It's likely that there is a sort of "snake effect" in the data, i.e. the traffic flows and there aren't jams at the same timestamp in all the segments of the road. Because of this, I will introduce a "snake_parameter" in the RoadStatus class, so the packing_index will be the result of the average of the first snake_parameter segments ordered by packing index desc

RoadStatus dataframe


In [18]:
qr = db.session.query(RoadStatus).filter(RoadStatus.timestamp > datetime(2016,8,4,0,0).strftime('%s')).\
                                 filter(RoadStatus.timestamp < datetime(2016,8,16,0,0).strftime('%s'))      
dr = pd.read_sql(qr.statement, qr.session.bind)
dr.set_index('id', inplace=True)
dr['timestamp'] = pd.to_datetime(dr['timestamp'],unit='s')
dr.sort([('packing_index')], ascending=False).head()


Out[18]:
timestamp category packing_index accident_alerts traffic_alerts
id
15425 2016-08-07 07:15:37 Arrive 0.644475 0 4
15423 2016-08-07 07:14:37 Arrive 0.644475 0 4
15407 2016-08-07 07:06:31 Arrive 0.627150 0 4
35193 2016-08-14 07:24:47 Arrive 0.625700 0 5
35191 2016-08-14 07:23:46 Arrive 0.625700 0 5

In [36]:
dr.dtypes


Out[36]:
timestamp          datetime64[ns]
category                   object
packing_index             float64
accident_alerts             int64
traffic_alerts              int64
dtype: object

In [36]:
dr.describe()


Out[36]:
packing_index accident_alerts traffic_alerts
count 33924.000000 33924.000000 33924.000000
mean 0.065725 0.014975 0.419349
std 0.113799 0.156833 1.304126
min 0.000000 0.000000 0.000000
25% 0.000000 0.000000 0.000000
50% 0.000000 0.000000 0.000000
75% 0.123650 0.000000 0.000000
max 0.644475 3.000000 16.000000

In [40]:
plt.figure(figsize=(18,5))
plt.subplot(1, 3, 1)
plt.xlabel('packing index')
plt.boxplot(dr[dr.packing_index>0].packing_index.reset_index()['packing_index'], showmeans=True, showfliers=True)
plt.show()



In [75]:
time = pd.DatetimeIndex(dr.timestamp)
dr_plt = dr.groupby([time.hour]).mean()
dr_plt.reset_index(inplace=True)

fig = plt.figure(figsize=(15,5))
ax = plt.gca()
dr_plt.plot(x='index', y='packing_index', ax=ax)
plt.title("Hourly average packing_index")
plt.ylabel('Packing index')
plt.xlabel('Hour')
ax.set_xticks(range(23))
plt.show()



In [16]:
time = pd.DatetimeIndex(dr.timestamp)
dr_plt = dr.groupby([time.weekday]).mean()
dr_plt.reset_index(inplace=True)
dayDict = {0:'Mon', 1:'Tue', 2:'Wed', 3:'Thu', 4:'Fri', 5:'Sat', 6:'Sun'}
def f(x):
    daylabel = dayDict[x]
    return daylabel
dr_plt['daylabel'] = dr_plt['index'].apply(f)

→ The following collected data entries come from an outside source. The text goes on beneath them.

/-- `n_{−q↓} b†_k = b†_k n_{−q↓}` for `q ≠ k`. [folklore] -/
theorem momentumNumber_down_mul_pairMode_conjTranspose_of_ne {q k : TorusSite 2 L} (hqk : q ≠ k) :
    momentumNumber (-q) 1 * (pairMode k)ᴴ = (pairMode k)ᴴ * momentumNumber (-q) 1 := by
  have h1 : ¬ (-q = k ∧ (1 : Fin 2) = 0) := fun h => absurd h.2 (by decide)
  have h2 : ¬ (-q = -k ∧ (1 : Fin 2) = 1) := fun h => hqk (neg_injective h.1)
  rw [pairMode_conjTranspose, ← Matrix.mul_assoc, momentumNumber_mul_momentumCreation_of_ne h1,
    Matrix.mul_assoc, momentumNumber_mul_momentumCreation_of_ne h2, ← Matrix.mul_assoc]

/-! ### Annihilators and number operators on the paired vector -/

/-- `c_{q↑} Φ_l = 0` for `q ∉ l`. [folklore] -/
theorem momentumAnnihilation_up_pairedState_of_not_mem {l : List (TorusSite 2 L)} {q : TorusSite 2 L}
    (hq : q ∉ l) : momentumAnnihilation q 0 *ᵥ Φ[l] = 0 := by
  induction l with
  | nil => rw [pairedState_nil, momentumAnnihilation_mulVec_vacuum]
  | cons k l ih =>
    have hqk : q ≠ k := fun h => hq (h ▸ List.mem_cons_self)
    have hql : q ∉ l := fun h => hq (List.mem_cons_of_mem _ h)
    rw [pairedState_cons, mulVec_mulVec, momentumAnnihilation_up_mul_pairMode_conjTranspose, if_neg hqk,
      add_zero, ← mulVec_mulVec, ih hql, mulVec_zero]

/-- `c_{q↓} Φ_l = 0` for `−q ∉ l`. [folklore] -/
theorem momentumAnnihilation_down_pairedState_of_not_mem {l : List (TorusSite 2 L)} {q : TorusSite 2 L}
    (hq : -q ∉ l) : momentumAnnihilation q 1 *ᵥ Φ[l] = 0 := by
  induction l with
  | nil => rw [pairedState_nil, momentumAnnihilation_mulVec_vacuum]
  | cons k l ih =>
    have hqk : q ≠ -k := fun h => hq (by rw [h, neg_neg]; exact List.mem_cons_self)
    have hql : -q ∉ l := fun h => hq (List.mem_cons_of_mem _ h)
    rw [pairedState_cons, mulVec_mulVec, momentumAnnihilation_down_mul_pairMode_conjTranspose, if_neg hqk,
      sub_zero, ← mulVec_mulVec, ih hql, mulVec_zero]

/-- `b_q Φ_l = 0` for `q ∉ l`. [folklore] -/
theorem pairMode_pairedState_of_not_mem {l : List (TorusSite 2 L)} {q : TorusSite 2 L} (hq : q ∉ l) :
    pairMode q *ᵥ Φ[l] = 0 := by
  rw [pairMode, ← mulVec_mulVec, momentumAnnihilation_up_pairedState_of_not_mem hq, mulVec_zero]

/-- `n_{q↑} Φ_l = 0` for `q ∉ l`. [folklore] -/
theorem momentumNumber_up_pairedState_of_not_mem {l : List (TorusSite 2 L)} {q : TorusSite 2 L}
    (hq : q ∉ l) : momentumNumber q 0 *ᵥ Φ[l] = 0 := by
  rw [momentumNumber, ← mulVec_mulVec, momentumAnnihilation_up_pairedState_of_not_mem hq, mulVec_zero]

/-- `n_{−q↓} Φ_l = 0` for `q ∉ l`. [folklore] -/
theorem momentumNumber_down_pairedState_of_not_mem {l : List (TorusSite 2 L)} {q : TorusSite 2 L}
    (hq : q ∉ l) : momentumNumber (-q) 1 *ᵥ Φ[l] = 0 := by
  rw [momentumNumber, ← mulVec_mulVec,
    momentumAnnihilation_down_pairedState_of_not_mem (q := -q) (by rwa [neg_neg]), mulVec_zero]
import Mathlib
import HarnessLib
import HarnessLib.Audit
import Summits.AnomalousDissipation.Statement
import Summits.AnomalousDissipation.AnomalousDissipation.Theorems.SteadyWeakLimitSteadyToSummit
import HarnessLib.Audit.Status.Attr
import Summits.QuantumFields.YangMills.Theorems.BalabanUVNodesN26BetaContFiniteRep
import Summits.QuantumFields.YangMills.Theorems.BalabanUVNodesN28AtBetaOfRecord

/-!
# DAG node N26 — «B4 closes WITH B3» AT THE β OF RECORD: endpoint existence (N25's END) AND N26's literal for every construction
# forward-generated by `betaOfMerged (betaMerged F 𝓝 ρ bV) β⁰ γ` (resp. `betaOfTerms F ℰ⁰ ℰ¹ ρ bV γ`), from row (D1)'s residue
# pinned ON THE ONE-LOOP OBJECT OF RECORD + the (D4) socket inputs; and the sockets for EVERY split (one-loop rigidity)

Cell `pub-ymgap`, YM-PLAN Track A (HUMAN RULING D-0062), seat `pub-ymgap-dag-n26-a` (gen 2; -a = KNIT-BY-NAME); fourth companion of
`BalabanUVNodesN26BetaCont{Record,Merged,FiniteRep}`.  Gen 0's `BalabanUVNodesN26BetaCont` §2 stated at an ABSTRACT datum that N25
(endpoint existence) ∧ N26 ∧ N28(γ) come from ONE β-side package: a pinned split, row (D1)'s `Gaps.D1Residue.Residue`, rows (D4) ∧ B4's
`AtSlopeCont` at the one-loop slope, `0 < γ₀`.  Here the same is written AT THE β-FUNCTIONS OF RECORD with the (D4) half FED BY THE
SOCKET: the pinned split is the record's DEFINITIONAL split (`oneLoopSplit_betaOfMerged` ∕ `oneLoopSplit_betaOfTerms`), so row (D1)'s
identification `hβ` reads ON THE NAMED ONE-LOOP OBJECT `β⁰` of the record (`β⁰_j = Σ_z T̄_j(z) z_μ z_ν`, the typed step kernels), and
`AtSlopeCont … γ₀ (stepBal N Lc)` is `atSlopeCont_betaOfMerged` ∕ `atSlopeCont_betaOfTerms` at the slope `s := stepBal N Lc`
(`Gaps.BetaContFromD4Chain.endpointExistence_of_residue_atSlopeCont` BY NAME; forward generation is the datum's structure field
`FiniteEpsData.fwd` at `D₀`).  §2: by dag-n28-a's ONE-LOOP RIGIDITY `N28AtBetaOfRecord.oneLoopSplit_unique` (the printed split is
unique for ANY history family) the sockets hold for EVERY `Sβ : OneLoopSplit (β of record)` a NODE-O or (D1) road may carry — so gen 0's
datum-level theorems (`n26_of_atSlopeCont D Sβ`, `endpoint_and_n26_of_residue_atSlopeCont D Sβ …`) are fed by the sockets whatever `Sβ`
they quantify.

HONEST FRAMING.  Bookkeeping by name; NO estimate of Bałaban's series is proved; every hypothesis (the (D1) residue and pin, the socket
inputs `P0 ∕ hβ0 ∕ hP0 ∕ A1 ∕ hrep ∕ hleaves ∕ (C-pt)`, the side conditions, forward generation) is a located input of NODE O ∕ row (D1)
∕ Stage ₈ — instance 0∕1 on both rows; N25 and N26 are NOT discharged.  One finite four-torus programme at fixed ε per run; NOT ℝ⁴,
NOT infinite volume, NOT OS, NOT a mass gap, NOT Clay.  Sources (context): [I] = Balaban1987RG1 Thm 2 p. 259 (first sentence),
(1.20)–(1.22) p. 264, (2.12)–(2.14) p. 268; [II] = Balaban1988RG2Cluster Lemma 3 (2.38) p. 20.
-/

noncomputable section

namespace Summit.QuantumFields.YangMills.Theorems.BalabanUVNodesN26WallEnd

open Literature.MathematicalPhysics.QuantumFieldTheory.Balaban1983to89
open Literature.MathematicalPhysics.QuantumFieldTheory.Balaban1983to89.FlowStep
open Literature.MathematicalPhysics.QuantumFieldTheory.Balaban1983to89.DagBinding (ForwardGenerated EndpointExistence)
open Literature.MathematicalPhysics.QuantumFieldTheory.Balaban1983to89.T4Continuum (T4Family)
open Literature.MathematicalPhysics.QuantumFieldTheory.Balaban1983to89.Node00
open Literature.MathematicalPhysics.QuantumFieldTheory.Balaban1983to89.B13ScaleTransfer (Pt)
open Literature.MathematicalPhysics.QuantumFieldTheory.Balaban1983to89.Beta.RemainderChainLattice
open Literature.MathematicalPhysics.QuantumFieldTheory.Balaban1983to89.Beta.RemainderLimitTorus (LDom limKernel)
open Literature.MathematicalPhysics.QuantumFieldTheory.Balaban1983to89.Beta.RemainderDecay190
open Literature.MathematicalPhysics.QuantumFieldTheory.Balaban1983to89.Beta.RemainderLocalityHolo (PolLeavesTFac190H)
open Literature.MathematicalPhysics.QuantumFieldTheory.Balaban1983to89.Beta.OneStepKernelFamily (TbalOf)
open Literature.MathematicalPhysics.QuantumFieldTheory.Balaban1983to89.Beta.OneStepResolventKernel (JetData)
open Summit.QuantumFields.BalabanUV.Gaps
open Summit.QuantumFields.BalabanUV.Gaps.BetaContFromD4Chain
open Summit.QuantumFields.YangMills.Theorems.BalabanUVNodesN26Record (atSlopeCont_betaOfTerms)
open Summit.QuantumFields.YangMills.Theorems.BalabanUVNodesN26Merged (atSlopeCont_betaOfMerged)
open Summit.QuantumFields.YangMills.BalabanUVNodes.N28AtBetaOfRecord (oneLoopSplit_unique)
open Filter Topology

variable {𝔄 : Type*} [NormedRing 𝔄] [NormedAlgebra ℝ 𝔄]
variable {V : Type*} [NormedAddCommGroup V] [NormedSpace ℝ V] {ι : Type*} [Fintype ι]
variable (F : T4Family) (ρ : V →L[ℝ] 𝔄) (bV : Module.Basis ι ℝ V)
variable {γ γ₀ : ℝ} {M : ℕ} [NeZero M] {c : B13.Consts} {ℓ α₂ : ℝ} {q : Consts190}

/-! ## §1 Endpoint existence AND N26's literal at the β of record from (D1)'s residue + the (D4) socket inputs -/

section WallEnd

variable {Cn : B12.Construction} {Lc : ℕ} [NeZero Lc]

/-- **N25's END ∧ N26 AT THE MERGED β OF RECORD** (design (β) of record): for every construction `Cn` forward-generated by
`betaOfMerged (betaMerged F 𝓝 ρ bV) β⁰ γ` (at `D₀`: the structure field `FiniteEpsData.fwd`), row (D1)'s identification of the NAMED
one-loop object with the typed step kernels `hβ : β⁰_j = Σ_z T̄_j(z) z_μ z_ν` and its residue `Gaps.D1Residue.Residue Lc Js N μ ν`, the
(D4) socket inputs of `atSlopeCont_betaOfMerged` on a box `0 < γ₀ ≤ γ` with smallness AT THE ONE-LOOP SLOPE `ε₁·K_rem,L ≤ stepBal N Lc`
⟹ `EndpointExistence Cn` ([I] Thm 2, first sentence; `Gaps.BetaContFromD4Chain.endpointExistence_of_residue_atSlopeCont` BY NAME, (UP)
and (C) derived inside) AND `∃ γc > 0, BetaContH γc (β of record)` (γc := γ₀) — B4 closes WITH B3 from the same inputs.  Every binder a
located hypothesis; instance 0∕1 on rows (D1) and (D4); nothing discharged.
[cite: Balaban1987RG1, Thm 2 p.259 (first sentence) and (1.20)-(1.22) p.264; Balaban1988RG2Cluster, Lemma 3 (2.38) p.20] -/
theorem endpoint_and_n26_betaOfMerged (ℰ : TermFamily1 F 𝔄) (β0 : ℕ → ℝ)
    (hgen : ForwardGenerated Cn (betaOfMerged (betaMerged F ℰ ρ bV) β0 γ))
    (Js : ℕ → JetData 3 Lc) {Nc : ℝ} {μ ν : Fin 4}
    (hβ : ∀ j, β0 j = B12Beta.secondMoment (TbalOf Lc Js j) μ ν) (h1 : D1Residue.Residue Lc Js Nc μ ν)
    (hγ₀ : 0 < γ₀) (hle : γ₀ ≤ γ) (P0 : ℕ → Pt 4 → ℝ)
    (hβ0 : ∀ k, β0 k = B12Beta.secondMoment (fun _ _ => P0 k) 0 1)
    (hP0 : ∀ k, ∃ C δ₁ : ℝ, 0 < δ₁ ∧ B12Sec2to5.Decay510 (P0 k) C δ₁)
    (A1 : (k : ℕ) → (Fin (k + 1) → ℝ) → LDom 4 → Pt 4 → ℝ)
    (hrep : ∀ k (p : Fin (k + 1) → ℝ), p ∈ Box γ₀ k → ∀ z : Pt 4,
      polLimit F (k + 1) (fun K => ℰ k p K) ρ bV 0 1 z = P0 k z + limKernel (A1 k p) z)
    (hleaves : ∀ k (p : Fin (k + 1) → ℝ), p ∈ Box γ₀ k → PolLeavesTFac190H 4 M (A1 k p) c ℓ α₂ q)
    (hC : CondsL 4 c ℓ) (h22 : c.R22gen ℓ) (hq : q.Valid c.δ₀) (hs : SignsL c α₂ q.B₃)
    (hsmall : c.ε₁ * remCoeffL 4 M c α₂ q.B₃ ≤ B12Normalization.stepBal Nc Lc)
    (hcont : ∀ k (z : Pt 4), ContinuousOn
      (fun p : Fin (k + 1) → ℝ => polLimit F (k + 1) (fun K => ℰ k p K) ρ bV 0 1 z) (Box γ₀ k)) :
    EndpointExistence Cn ∧ ∃ γc : ℝ, 0 < γc ∧ BetaContH γc (betaOfMerged (betaMerged F ℰ ρ bV) β0 γ) := by
  have hres : AtSlopeCont (oneLoopSplit_betaOfMerged (betaMerged F ℰ ρ bV) β0 γ) γ₀ (B12Normalization.stepBal Nc Lc) :=
    atSlopeCont_betaOfMerged F ℰ ρ bV β0 hle P0 hβ0 hP0 A1 hrep hleaves hC h22 hq hs hsmall hcont
  exact ⟨endpointExistence_of_residue_atSlopeCont hgen (oneLoopSplit_betaOfMerged (betaMerged F ℰ ρ bV) β0 γ) Js
      (fun j => hβ j) h1 hγ₀ hres, γ₀, hγ₀, betaContH_of_atSlopeCont hres⟩

/-- **N25's END ∧ N26 AT THE TWO-FAMILY β OF RECORD** (`betaOfTerms F ℰ⁰ ℰ¹ ρ bV γ`; (D1)'s pin reads on `beta0OfTerms F ℰ⁰ ρ bV`, the
coupling-free number of the record): the same composition with `atSlopeCont_betaOfTerms`.
[cite: Balaban1987RG1, Thm 2 p.259 (first sentence) and (1.20)-(1.22) p.264; Balaban1988RG2Cluster, Lemma 3 (2.38) p.20] -/
theorem endpoint_and_n26_betaOfTerms (ℰ0 : TermFamily0 F 𝔄) (ℰ1 : TermFamily1 F 𝔄)
    (hgen : ForwardGenerated Cn (betaOfTerms F ℰ0 ℰ1 ρ bV γ))
    (Js : ℕ → JetData 3 Lc) {Nc : ℝ} {μ ν : Fin 4}
    (hβ : ∀ j, beta0OfTerms F ℰ0 ρ bV j = B12Beta.secondMoment (TbalOf Lc Js j) μ ν)
    (h1 : D1Residue.Residue Lc Js Nc μ ν) (hγ₀ : 0 < γ₀) (hle : γ₀ ≤ γ)
    (A1 : (k : ℕ) → (Fin (k + 1) → ℝ) → LDom 4 → Pt 4 → ℝ)
    (hrep : ∀ k (p : Fin (k + 1) → ℝ), p ∈ Box γ₀ k → ∀ z : Pt 4,
      polLimit F (k + 1) (fun K => ℰ1 k p K) ρ bV 0 1 z = limKernel (A1 k p) z)
    (hleaves : ∀ k (p : Fin (k + 1) → ℝ), p ∈ Box γ₀ k → PolLeavesTFac190H 4 M (A1 k p) c ℓ α₂ q)
    (hC : CondsL 4 c ℓ) (h22 : c.R22gen ℓ) (hq : q.Valid c.δ₀) (hs : SignsL c α₂ q.B₃)
    (hsmall : c.ε₁ * remCoeffL 4 M c α₂ q.B₃ ≤ B12Normalization.stepBal Nc Lc)
    (hcont : ∀ k (z : Pt 4), ContinuousOn
      (fun p : Fin (k + 1) → ℝ => polLimit F (k + 1) (fun K => ℰ1 k p K) ρ bV 0 1 z) (Box γ₀ k)) :
    EndpointExistence Cn ∧ ∃ γc : ℝ, 0 < γc ∧ BetaContH γc (betaOfTerms F ℰ0 ℰ1 ρ bV γ) := by
  have hres : AtSlopeCont (oneLoopSplit_betaOfTerms F ℰ0 ℰ1 ρ bV γ) γ₀ (B12Normalization.stepBal Nc Lc) :=
    atSlopeCont_betaOfTerms F ℰ0 ℰ1 ρ bV hle A1 hrep hleaves hC h22 hq hs hsmall hcont
  exact ⟨endpointExistence_of_residue_atSlopeCont hgen (oneLoopSplit_betaOfTerms F ℰ0 ℰ1 ρ bV γ) Js (fun j => hβ j) h1 hγ₀
      hres, γ₀, hγ₀, betaContH_of_atSlopeCont hres⟩

end WallEnd

/-! ## §2 The sockets for EVERY split of the β of record (one-loop rigidity, dag-n28-a's `oneLoopSplit_unique`) -/

section AnySplit

/-- `AtSlopeCont` does not depend on WHICH one-loop split is named: the printed split is unique (`N28AtBetaOfRecord.oneLoopSplit_unique`).
[cite: Balaban1987RG1, (2.12)–(2.14) p.268] -/
theorem atSlopeCont_congr_split {β : HBeta} (S S' : B12Beta.OneLoopSplit β) {γ₀ s : ℝ} (h : AtSlopeCont S' γ₀ s) :
    AtSlopeCont S γ₀ s := by
  rw [oneLoopSplit_unique S S']
  exact h

/-- **THE MERGED-DESIGN SOCKET FOR EVERY SPLIT**: for ANY `Sβ : OneLoopSplit (betaOfMerged (betaMerged F 𝓝 ρ bV) β⁰ γ)` (the split a
NODE-O road, a (D1) road or gen 0's datum-level theorems quantify), the socket inputs of `atSlopeCont_betaOfMerged` give `AtSlopeCont Sβ γ₀ s`.
[cite: Balaban1987RG1, (1.20)-(1.22) p.264 and (2.12)-(2.14) p.268; Balaban1988RG2Cluster, Lemma 3 (2.38) p.20] -/
theorem atSlopeCont_anySplit_betaOfMerged (ℰ : TermFamily1 F 𝔄) (β0 : ℕ → ℝ)
    (Sβ : B12Beta.OneLoopSplit (betaOfMerged (betaMerged F ℰ ρ bV) β0 γ)) (hle : γ₀ ≤ γ) {s : ℝ} (P0 : ℕ → Pt 4 → ℝ)
    (hβ0 : ∀ k, β0 k = B12Beta.secondMoment (fun _ _ => P0 k) 0 1)
    (hP0 : ∀ k, ∃ C δ₁ : ℝ, 0 < δ₁ ∧ B12Sec2to5.Decay510 (P0 k) C δ₁)
    (A1 : (k : ℕ) → (Fin (k + 1) → ℝ) → LDom 4 → Pt 4 → ℝ)
    (hrep : ∀ k (p : Fin (k + 1) → ℝ), p ∈ Box γ₀ k → ∀ z : Pt 4,
      polLimit F (k + 1) (fun K => ℰ k p K) ρ bV 0 1 z = P0 k z + limKernel (A1 k p) z)
    (hleaves : ∀ k (p : Fin (k + 1) → ℝ), p ∈ Box γ₀ k → PolLeavesTFac190H 4 M (A1 k p) c ℓ α₂ q)
    (hC : CondsL 4 c ℓ) (h22 : c.R22gen ℓ) (hq : q.Valid c.δ₀) (hs : SignsL c α₂ q.B₃)
    (hsmall : c.ε₁ * remCoeffL 4 M c α₂ q.B₃ ≤ s)
    (hcont : ∀ k (z : Pt 4), ContinuousOn
      (fun p : Fin (k + 1) → ℝ => polLimit F (k + 1) (fun K => ℰ k p K) ρ bV 0 1 z) (Box γ₀ k)) :
    AtSlopeCont Sβ γ₀ s :=
  atSlopeCont_congr_split Sβ _ (atSlopeCont_betaOfMerged F ℰ ρ bV β0 hle P0 hβ0 hP0 A1 hrep hleaves hC h22 hq hs hsmall hcont)

/-- **THE TWO-FAMILY SOCKET FOR EVERY SPLIT** of `betaOfTerms F ℰ⁰ ℰ¹ ρ bV γ`. [cite: Balaban1987RG1, (1.20)-(1.22) p.264 and (2.12)-(2.14) p.268] -/
theorem atSlopeCont_anySplit_betaOfTerms (ℰ0 : TermFamily0 F 𝔄) (ℰ1 : TermFamily1 F 𝔄)
    (Sβ : B12Beta.OneLoopSplit (betaOfTerms F ℰ0 ℰ1 ρ bV γ)) (hle : γ₀ ≤ γ) {s : ℝ}
    (A1 : (k : ℕ) → (Fin (k + 1) → ℝ) → LDom 4 → Pt 4 → ℝ)
    (hrep : ∀ k (p : Fin (k + 1) → ℝ), p ∈ Box γ₀ k → ∀ z : Pt 4,
      polLimit F (k + 1) (fun K => ℰ1 k p K) ρ bV 0 1 z = limKernel (A1 k p) z)
    (hleaves : ∀ k (p : Fin (k + 1) → ℝ), p ∈ Box γ₀ k → PolLeavesTFac190H 4 M (A1 k p) c ℓ α₂ q)
    (hC : CondsL 4 c ℓ) (h22 : c.R22gen ℓ) (hq : q.Valid c.δ₀) (hs : SignsL c α₂ q.B₃)
    (hsmall : c.ε₁ * remCoeffL 4 M c α₂ q.B₃ ≤ s)
    (hcont : ∀ k (z : Pt 4), ContinuousOn
      (fun p : Fin (k + 1) → ℝ => polLimit F (k + 1) (fun K => ℰ1 k p K) ρ bV 0 1 z) (Box γ₀ k)) :
    AtSlopeCont Sβ γ₀ s :=
  atSlopeCont_congr_split Sβ _ (atSlopeCont_betaOfTerms F ℰ0 ℰ1 ρ bV hle A1 hrep hleaves hC h22 hq hs hsmall hcont)

/-- Hence row (D1)'s pin `hβ : ∀ j, Sβ.β0 j = …` for ANY split of the merged β of record reads on the NAMED one-loop object `β⁰` (and
conversely) — `N28AtBetaOfRecord.oneLoopSplit_β0_eq`; recorded so that (D1)-side statements quantifying a split and the record's `β⁰` are
interchangeable BY NAME. [cite: Balaban1987RG1, (2.12)–(2.14) p.268] -/
theorem d1pin_anySplit_iff (βm : HBeta) (β0 : ℕ → ℝ) (γ : ℝ) (Sβ : B12Beta.OneLoopSplit (betaOfMerged βm β0 γ))
    {Lc : ℕ} [NeZero Lc] (Js : ℕ → JetData 3 Lc) (μ ν : Fin 4) :
    (∀ j, Sβ.β0 j = B12Beta.secondMoment (TbalOf Lc Js j) μ ν) ↔
      ∀ j, β0 j = B12Beta.secondMoment (TbalOf Lc Js j) μ ν := by
  simp only [Summit.QuantumFields.YangMills.BalabanUVNodes.N28AtBetaOfRecord.oneLoopSplit_β0_eq]

end AnySplit

end Summit.QuantumFields.YangMills.Theorems.BalabanUVNodesN26WallEnd

end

fig = plt.figure(figsize=(15,5))
ax = plt.gca()
dr_plt.plot(x='daylabel', y='packing_index', ax=ax)
plt.title("average packing_index per weekday")
plt.ylabel('Packing index')
plt.xlabel('Day')
ax.set_xticks(range(6))
plt.show()



In [74]:
time = pd.DatetimeIndex(dr.timestamp)
dr_plt = dr.groupby([time.day]).mean()
dr_plt.reset_index(inplace=True)

fig = plt.figure(figsize=(15,5))
ax = plt.gca()
dr_plt.plot(x='index', y='packing_index', ax=ax)
plt.title("average packing_index per day")
plt.ylabel('Packing index')
plt.xlabel('Day (August 2016)')
ax.set_xticks(range(18))
plt.show()


Jam dataframe


In [86]:
qj = db.session.query(Jam).filter(Jam.timestamp > datetime(2016,8,4,0,0).strftime('%s')).\
                           filter(Jam.timestamp < datetime(2016,8,16,0,0).strftime('%s'))      
dj = pd.read_sql(qj.statement, qj.session.bind)
dj.set_index('id', inplace=True)
dj['timestamp'] = pd.to_datetime(dj['timestamp'],unit='s')
dj.head()


Out[86]:
startLongitude endLongitude startLatitude endLatitude street severity color delayInSec source timestamp direction
id
1799 12.2699 12.2296 45.1994 45.2132 SS309 2 Medium 75 w 2016-08-03 22:36:57 West
1800 12.2699 12.2296 45.1994 45.2132 SS309 2 Medium 75 w 2016-08-03 22:37:58 West
1801 12.2699 12.2296 45.1994 45.2132 SS309 2 Medium 75 w 2016-08-03 22:38:58 West
1802 12.2699 12.2296 45.1994 45.2132 SS309 2 Medium 74 w 2016-08-03 22:40:00 West
1803 12.2699 12.2296 45.1994 45.2132 SS309 2 Medium 74 w 2016-08-03 22:41:00 West

In [104]:
time = pd.DatetimeIndex(dj.timestamp)
dj['day']=time.day
dj['hour']=time.hour

dj_time = dj.groupby([dj.day, dj.hour, dj.startLongitude, dj.endLongitude, dj.startLatitude, dj.endLatitude, dj.street, dj.severity, dj.color, dj.source, dj.direction]).count()
print 'Average traffic duration: %.2f min' % dj_time['timestamp'].mean()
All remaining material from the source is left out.